═══ Available data
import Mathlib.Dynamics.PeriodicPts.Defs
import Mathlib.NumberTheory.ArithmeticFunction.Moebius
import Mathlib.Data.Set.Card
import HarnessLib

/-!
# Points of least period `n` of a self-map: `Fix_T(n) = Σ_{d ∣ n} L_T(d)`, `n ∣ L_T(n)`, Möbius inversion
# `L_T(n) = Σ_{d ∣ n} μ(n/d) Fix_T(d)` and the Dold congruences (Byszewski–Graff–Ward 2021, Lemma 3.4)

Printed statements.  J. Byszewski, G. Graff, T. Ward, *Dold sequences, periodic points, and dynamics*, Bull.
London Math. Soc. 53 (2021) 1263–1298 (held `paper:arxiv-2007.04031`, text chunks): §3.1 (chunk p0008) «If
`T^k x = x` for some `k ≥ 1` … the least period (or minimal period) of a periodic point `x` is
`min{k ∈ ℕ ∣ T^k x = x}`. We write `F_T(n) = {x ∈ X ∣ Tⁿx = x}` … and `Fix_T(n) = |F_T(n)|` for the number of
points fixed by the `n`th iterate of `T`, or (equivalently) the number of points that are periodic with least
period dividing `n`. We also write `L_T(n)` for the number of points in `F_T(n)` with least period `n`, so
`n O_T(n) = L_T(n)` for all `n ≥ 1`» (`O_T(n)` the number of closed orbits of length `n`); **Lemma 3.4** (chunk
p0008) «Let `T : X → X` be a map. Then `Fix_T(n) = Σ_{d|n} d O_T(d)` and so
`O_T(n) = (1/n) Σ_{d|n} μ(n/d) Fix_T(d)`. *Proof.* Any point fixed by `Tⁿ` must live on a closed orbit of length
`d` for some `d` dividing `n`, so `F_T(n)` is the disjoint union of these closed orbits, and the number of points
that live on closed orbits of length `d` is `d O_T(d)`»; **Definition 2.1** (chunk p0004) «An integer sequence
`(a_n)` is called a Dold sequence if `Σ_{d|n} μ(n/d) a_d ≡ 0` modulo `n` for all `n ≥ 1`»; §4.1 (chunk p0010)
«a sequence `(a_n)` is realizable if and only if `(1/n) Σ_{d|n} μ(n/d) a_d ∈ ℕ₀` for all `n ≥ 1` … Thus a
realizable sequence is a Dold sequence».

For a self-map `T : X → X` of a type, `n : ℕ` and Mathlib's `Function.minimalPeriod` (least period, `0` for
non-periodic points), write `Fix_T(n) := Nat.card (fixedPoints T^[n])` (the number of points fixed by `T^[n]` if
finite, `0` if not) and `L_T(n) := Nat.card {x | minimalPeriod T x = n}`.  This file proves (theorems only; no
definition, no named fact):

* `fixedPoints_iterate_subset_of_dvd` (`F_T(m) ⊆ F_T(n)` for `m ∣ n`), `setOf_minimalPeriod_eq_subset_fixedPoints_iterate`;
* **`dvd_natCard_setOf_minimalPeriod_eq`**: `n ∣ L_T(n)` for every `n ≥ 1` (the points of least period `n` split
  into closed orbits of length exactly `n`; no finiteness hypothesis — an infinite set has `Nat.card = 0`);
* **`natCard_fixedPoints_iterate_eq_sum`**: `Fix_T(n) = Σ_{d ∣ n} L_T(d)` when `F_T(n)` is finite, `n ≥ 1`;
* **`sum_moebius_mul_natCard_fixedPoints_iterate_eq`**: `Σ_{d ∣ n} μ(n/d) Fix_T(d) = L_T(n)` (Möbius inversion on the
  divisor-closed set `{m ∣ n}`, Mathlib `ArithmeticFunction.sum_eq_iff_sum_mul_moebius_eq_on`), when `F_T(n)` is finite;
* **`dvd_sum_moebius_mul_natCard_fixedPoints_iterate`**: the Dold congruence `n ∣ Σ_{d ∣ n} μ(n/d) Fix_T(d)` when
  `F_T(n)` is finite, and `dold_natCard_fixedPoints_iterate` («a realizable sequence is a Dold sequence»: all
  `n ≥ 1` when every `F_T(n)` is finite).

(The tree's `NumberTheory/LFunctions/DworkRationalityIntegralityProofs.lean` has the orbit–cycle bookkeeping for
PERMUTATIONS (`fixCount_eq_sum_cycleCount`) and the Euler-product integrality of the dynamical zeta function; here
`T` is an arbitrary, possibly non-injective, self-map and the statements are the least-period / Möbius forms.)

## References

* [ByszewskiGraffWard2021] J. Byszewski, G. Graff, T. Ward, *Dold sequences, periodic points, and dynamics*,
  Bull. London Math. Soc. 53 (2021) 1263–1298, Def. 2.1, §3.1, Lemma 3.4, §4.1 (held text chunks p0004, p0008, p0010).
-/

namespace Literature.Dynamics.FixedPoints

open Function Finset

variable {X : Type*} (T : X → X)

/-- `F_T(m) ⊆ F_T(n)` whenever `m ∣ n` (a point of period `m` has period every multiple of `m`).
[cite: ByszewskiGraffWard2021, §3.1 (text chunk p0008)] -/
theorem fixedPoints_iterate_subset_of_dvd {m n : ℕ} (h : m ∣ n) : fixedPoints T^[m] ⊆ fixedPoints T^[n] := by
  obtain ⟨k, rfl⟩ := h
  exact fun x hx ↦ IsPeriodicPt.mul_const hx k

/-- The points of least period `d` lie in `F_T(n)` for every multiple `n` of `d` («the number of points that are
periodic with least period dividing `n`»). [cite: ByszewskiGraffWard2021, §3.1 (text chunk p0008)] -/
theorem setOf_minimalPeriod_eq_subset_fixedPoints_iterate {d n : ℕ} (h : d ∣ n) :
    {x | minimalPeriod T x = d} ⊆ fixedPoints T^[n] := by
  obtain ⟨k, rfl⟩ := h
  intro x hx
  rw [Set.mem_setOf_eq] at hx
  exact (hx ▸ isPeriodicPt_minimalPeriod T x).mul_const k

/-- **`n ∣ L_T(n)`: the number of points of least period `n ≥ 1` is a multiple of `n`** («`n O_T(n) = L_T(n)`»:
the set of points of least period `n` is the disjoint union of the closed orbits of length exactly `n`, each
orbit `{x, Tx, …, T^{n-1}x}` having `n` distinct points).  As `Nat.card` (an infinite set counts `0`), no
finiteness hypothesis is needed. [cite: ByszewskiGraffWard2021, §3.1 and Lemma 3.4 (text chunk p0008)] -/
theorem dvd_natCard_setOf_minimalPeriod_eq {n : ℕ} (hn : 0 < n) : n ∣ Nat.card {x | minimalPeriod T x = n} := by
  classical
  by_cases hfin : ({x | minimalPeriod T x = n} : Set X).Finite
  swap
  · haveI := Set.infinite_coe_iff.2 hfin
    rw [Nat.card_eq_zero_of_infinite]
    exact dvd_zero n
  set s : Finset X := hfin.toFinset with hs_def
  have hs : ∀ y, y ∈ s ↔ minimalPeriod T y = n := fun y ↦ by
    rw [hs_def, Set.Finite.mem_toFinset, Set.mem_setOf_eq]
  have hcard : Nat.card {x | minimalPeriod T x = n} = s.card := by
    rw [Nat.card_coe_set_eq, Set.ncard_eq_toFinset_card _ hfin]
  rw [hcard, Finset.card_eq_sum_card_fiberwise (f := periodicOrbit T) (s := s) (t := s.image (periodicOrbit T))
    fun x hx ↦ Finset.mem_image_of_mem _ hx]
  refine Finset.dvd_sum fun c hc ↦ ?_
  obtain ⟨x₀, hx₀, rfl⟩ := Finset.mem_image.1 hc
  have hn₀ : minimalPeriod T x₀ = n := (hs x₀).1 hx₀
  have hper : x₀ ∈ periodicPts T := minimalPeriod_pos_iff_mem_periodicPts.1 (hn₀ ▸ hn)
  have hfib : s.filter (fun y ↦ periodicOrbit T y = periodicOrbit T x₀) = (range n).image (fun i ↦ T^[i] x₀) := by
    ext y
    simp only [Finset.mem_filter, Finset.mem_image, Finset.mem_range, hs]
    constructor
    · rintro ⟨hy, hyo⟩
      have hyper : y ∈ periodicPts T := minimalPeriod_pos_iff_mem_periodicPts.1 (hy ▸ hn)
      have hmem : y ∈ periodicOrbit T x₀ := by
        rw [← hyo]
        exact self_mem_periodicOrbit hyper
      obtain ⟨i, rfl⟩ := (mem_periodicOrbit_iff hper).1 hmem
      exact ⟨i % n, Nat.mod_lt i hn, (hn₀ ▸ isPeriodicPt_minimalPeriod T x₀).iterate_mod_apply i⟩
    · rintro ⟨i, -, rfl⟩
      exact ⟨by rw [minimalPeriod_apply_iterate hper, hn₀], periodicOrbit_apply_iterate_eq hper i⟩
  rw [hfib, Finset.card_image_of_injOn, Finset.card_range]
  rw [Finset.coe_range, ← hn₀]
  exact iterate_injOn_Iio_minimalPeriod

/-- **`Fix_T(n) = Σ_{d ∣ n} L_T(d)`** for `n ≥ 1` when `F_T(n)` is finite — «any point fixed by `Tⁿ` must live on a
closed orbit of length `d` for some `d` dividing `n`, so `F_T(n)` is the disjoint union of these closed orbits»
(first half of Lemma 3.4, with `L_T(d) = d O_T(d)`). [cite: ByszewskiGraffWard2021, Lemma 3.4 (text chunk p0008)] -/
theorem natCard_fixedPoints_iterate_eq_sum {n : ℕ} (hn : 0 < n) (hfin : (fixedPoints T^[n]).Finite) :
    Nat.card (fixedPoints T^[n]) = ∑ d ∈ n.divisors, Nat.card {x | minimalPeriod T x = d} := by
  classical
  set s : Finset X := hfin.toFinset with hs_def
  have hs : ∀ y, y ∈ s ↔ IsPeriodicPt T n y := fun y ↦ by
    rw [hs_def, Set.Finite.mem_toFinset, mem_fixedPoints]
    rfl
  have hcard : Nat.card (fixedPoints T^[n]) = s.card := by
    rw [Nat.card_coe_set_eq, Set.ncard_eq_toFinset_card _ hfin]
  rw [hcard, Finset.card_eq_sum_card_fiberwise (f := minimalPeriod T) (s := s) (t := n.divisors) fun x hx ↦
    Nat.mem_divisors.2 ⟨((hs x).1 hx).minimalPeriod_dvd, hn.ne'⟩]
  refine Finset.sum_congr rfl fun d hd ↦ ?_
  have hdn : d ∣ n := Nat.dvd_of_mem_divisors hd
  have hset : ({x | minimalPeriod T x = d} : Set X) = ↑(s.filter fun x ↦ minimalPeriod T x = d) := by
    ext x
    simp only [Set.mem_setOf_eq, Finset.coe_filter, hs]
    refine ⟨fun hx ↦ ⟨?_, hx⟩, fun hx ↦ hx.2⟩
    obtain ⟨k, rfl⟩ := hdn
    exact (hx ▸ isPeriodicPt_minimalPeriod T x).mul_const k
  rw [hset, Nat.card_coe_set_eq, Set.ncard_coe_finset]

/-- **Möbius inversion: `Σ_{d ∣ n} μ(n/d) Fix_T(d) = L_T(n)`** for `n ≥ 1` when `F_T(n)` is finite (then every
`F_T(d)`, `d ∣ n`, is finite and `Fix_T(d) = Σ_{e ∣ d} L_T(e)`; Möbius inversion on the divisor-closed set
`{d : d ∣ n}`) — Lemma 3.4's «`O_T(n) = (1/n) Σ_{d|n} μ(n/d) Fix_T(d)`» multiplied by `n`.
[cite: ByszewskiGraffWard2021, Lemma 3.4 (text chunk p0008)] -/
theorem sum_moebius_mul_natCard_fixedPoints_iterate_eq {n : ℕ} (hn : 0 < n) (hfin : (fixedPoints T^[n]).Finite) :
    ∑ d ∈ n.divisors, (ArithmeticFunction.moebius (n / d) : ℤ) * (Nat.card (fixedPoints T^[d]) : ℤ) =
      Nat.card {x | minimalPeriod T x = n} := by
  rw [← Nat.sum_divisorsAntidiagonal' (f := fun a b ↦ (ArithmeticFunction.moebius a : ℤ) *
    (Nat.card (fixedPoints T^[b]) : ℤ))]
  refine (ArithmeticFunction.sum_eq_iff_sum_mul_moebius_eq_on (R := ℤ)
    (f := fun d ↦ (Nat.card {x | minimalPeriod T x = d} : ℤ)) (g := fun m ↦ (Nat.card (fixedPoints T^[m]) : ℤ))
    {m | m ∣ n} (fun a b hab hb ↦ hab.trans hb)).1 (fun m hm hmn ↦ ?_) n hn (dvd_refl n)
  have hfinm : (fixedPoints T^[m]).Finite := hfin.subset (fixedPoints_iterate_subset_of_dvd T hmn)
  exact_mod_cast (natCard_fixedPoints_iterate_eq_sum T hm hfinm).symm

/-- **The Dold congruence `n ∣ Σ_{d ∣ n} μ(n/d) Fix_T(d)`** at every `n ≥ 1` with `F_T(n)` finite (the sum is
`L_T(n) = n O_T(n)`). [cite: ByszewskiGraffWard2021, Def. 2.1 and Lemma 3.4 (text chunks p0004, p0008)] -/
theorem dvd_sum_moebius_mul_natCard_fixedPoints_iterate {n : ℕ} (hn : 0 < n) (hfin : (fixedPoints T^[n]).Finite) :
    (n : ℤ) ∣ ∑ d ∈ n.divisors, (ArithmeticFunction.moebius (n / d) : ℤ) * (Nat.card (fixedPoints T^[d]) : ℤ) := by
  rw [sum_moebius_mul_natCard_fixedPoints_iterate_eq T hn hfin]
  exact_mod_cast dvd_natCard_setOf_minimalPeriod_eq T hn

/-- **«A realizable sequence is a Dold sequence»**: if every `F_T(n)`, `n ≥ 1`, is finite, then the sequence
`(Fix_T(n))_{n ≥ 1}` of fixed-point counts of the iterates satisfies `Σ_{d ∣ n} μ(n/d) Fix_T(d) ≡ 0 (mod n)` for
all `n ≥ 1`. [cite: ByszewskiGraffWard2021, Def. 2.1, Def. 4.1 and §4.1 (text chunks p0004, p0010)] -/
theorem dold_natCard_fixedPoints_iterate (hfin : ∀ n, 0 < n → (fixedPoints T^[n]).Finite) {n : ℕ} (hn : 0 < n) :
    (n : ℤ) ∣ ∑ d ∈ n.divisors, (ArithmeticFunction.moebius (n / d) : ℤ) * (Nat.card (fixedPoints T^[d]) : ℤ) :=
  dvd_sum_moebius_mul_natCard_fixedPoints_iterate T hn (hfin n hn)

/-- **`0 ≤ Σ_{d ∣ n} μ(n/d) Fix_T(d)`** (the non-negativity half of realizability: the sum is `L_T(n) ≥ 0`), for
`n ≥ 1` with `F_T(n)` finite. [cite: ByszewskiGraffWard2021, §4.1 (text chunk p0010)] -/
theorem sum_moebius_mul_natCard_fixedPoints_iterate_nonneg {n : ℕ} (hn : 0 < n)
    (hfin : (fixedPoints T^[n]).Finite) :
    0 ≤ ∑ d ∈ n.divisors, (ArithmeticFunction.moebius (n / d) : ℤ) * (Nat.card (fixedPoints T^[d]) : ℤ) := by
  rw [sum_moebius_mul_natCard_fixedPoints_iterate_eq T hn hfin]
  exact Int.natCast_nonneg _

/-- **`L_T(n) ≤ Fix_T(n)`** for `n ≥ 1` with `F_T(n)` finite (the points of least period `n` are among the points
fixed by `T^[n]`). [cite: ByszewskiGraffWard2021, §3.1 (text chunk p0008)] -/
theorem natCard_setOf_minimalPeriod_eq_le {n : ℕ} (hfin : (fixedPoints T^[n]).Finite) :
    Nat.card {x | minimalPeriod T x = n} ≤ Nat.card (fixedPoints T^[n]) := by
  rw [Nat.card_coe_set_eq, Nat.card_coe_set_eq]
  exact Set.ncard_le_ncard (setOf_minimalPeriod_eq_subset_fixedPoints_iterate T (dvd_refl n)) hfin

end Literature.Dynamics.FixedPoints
══════
In the entries above, find the line with "obtain ⟨x₀, hx₀, rfl⟩" and the line with "exact iterate_injOn_Iio_minimalPeriod", then set down exactly those two and every line between them, nothing else.

▸ Exercise output:
  obtain ⟨x₀, hx₀, rfl⟩ := Finset.mem_image.1 hc
  have hn₀ : minimalPeriod T x₀ = n := (hs x₀).1 hx₀
  have hper : x₀ ∈ periodicPts T := minimalPeriod_pos_iff_mem_periodicPts.1 (hn₀ ▸ hn)
  have hfib : s.filter (fun y ↦ periodicOrbit T y = periodicOrbit T x₀) = (range n).image (fun i ↦ T^[i] x₀) := by
    ext y
    simp only [Finset.mem_filter, Finset.mem_image, Finset.mem_range, hs]
    constructor
    · rintro ⟨hy, hyo⟩
      have hyper : y ∈ periodicPts T := minimalPeriod_pos_iff_mem_periodicPts.1 (hy ▸ hn)
      have hmem : y ∈ periodicOrbit T x₀ := by
        rw [← hyo]
        exact self_mem_periodicOrbit hyper
      obtain ⟨i, rfl⟩ := (mem_periodicOrbit_iff hper).1 hmem
      exact ⟨i % n, Nat.mod_lt i hn, (hn₀ ▸ isPeriodicPt_minimalPeriod T x₀).iterate_mod_apply i⟩
    · rintro ⟨i, -, rfl⟩
      exact ⟨by rw [minimalPeriod_apply_iterate hper, hn₀], periodicOrbit_apply_iterate_eq hper i⟩
  rw [hfib, Finset.card_image_of_injOn, Finset.card_range]
  rw [Finset.coe_range, ← hn₀]
  exact iterate_injOn_Iio_minimalPeriod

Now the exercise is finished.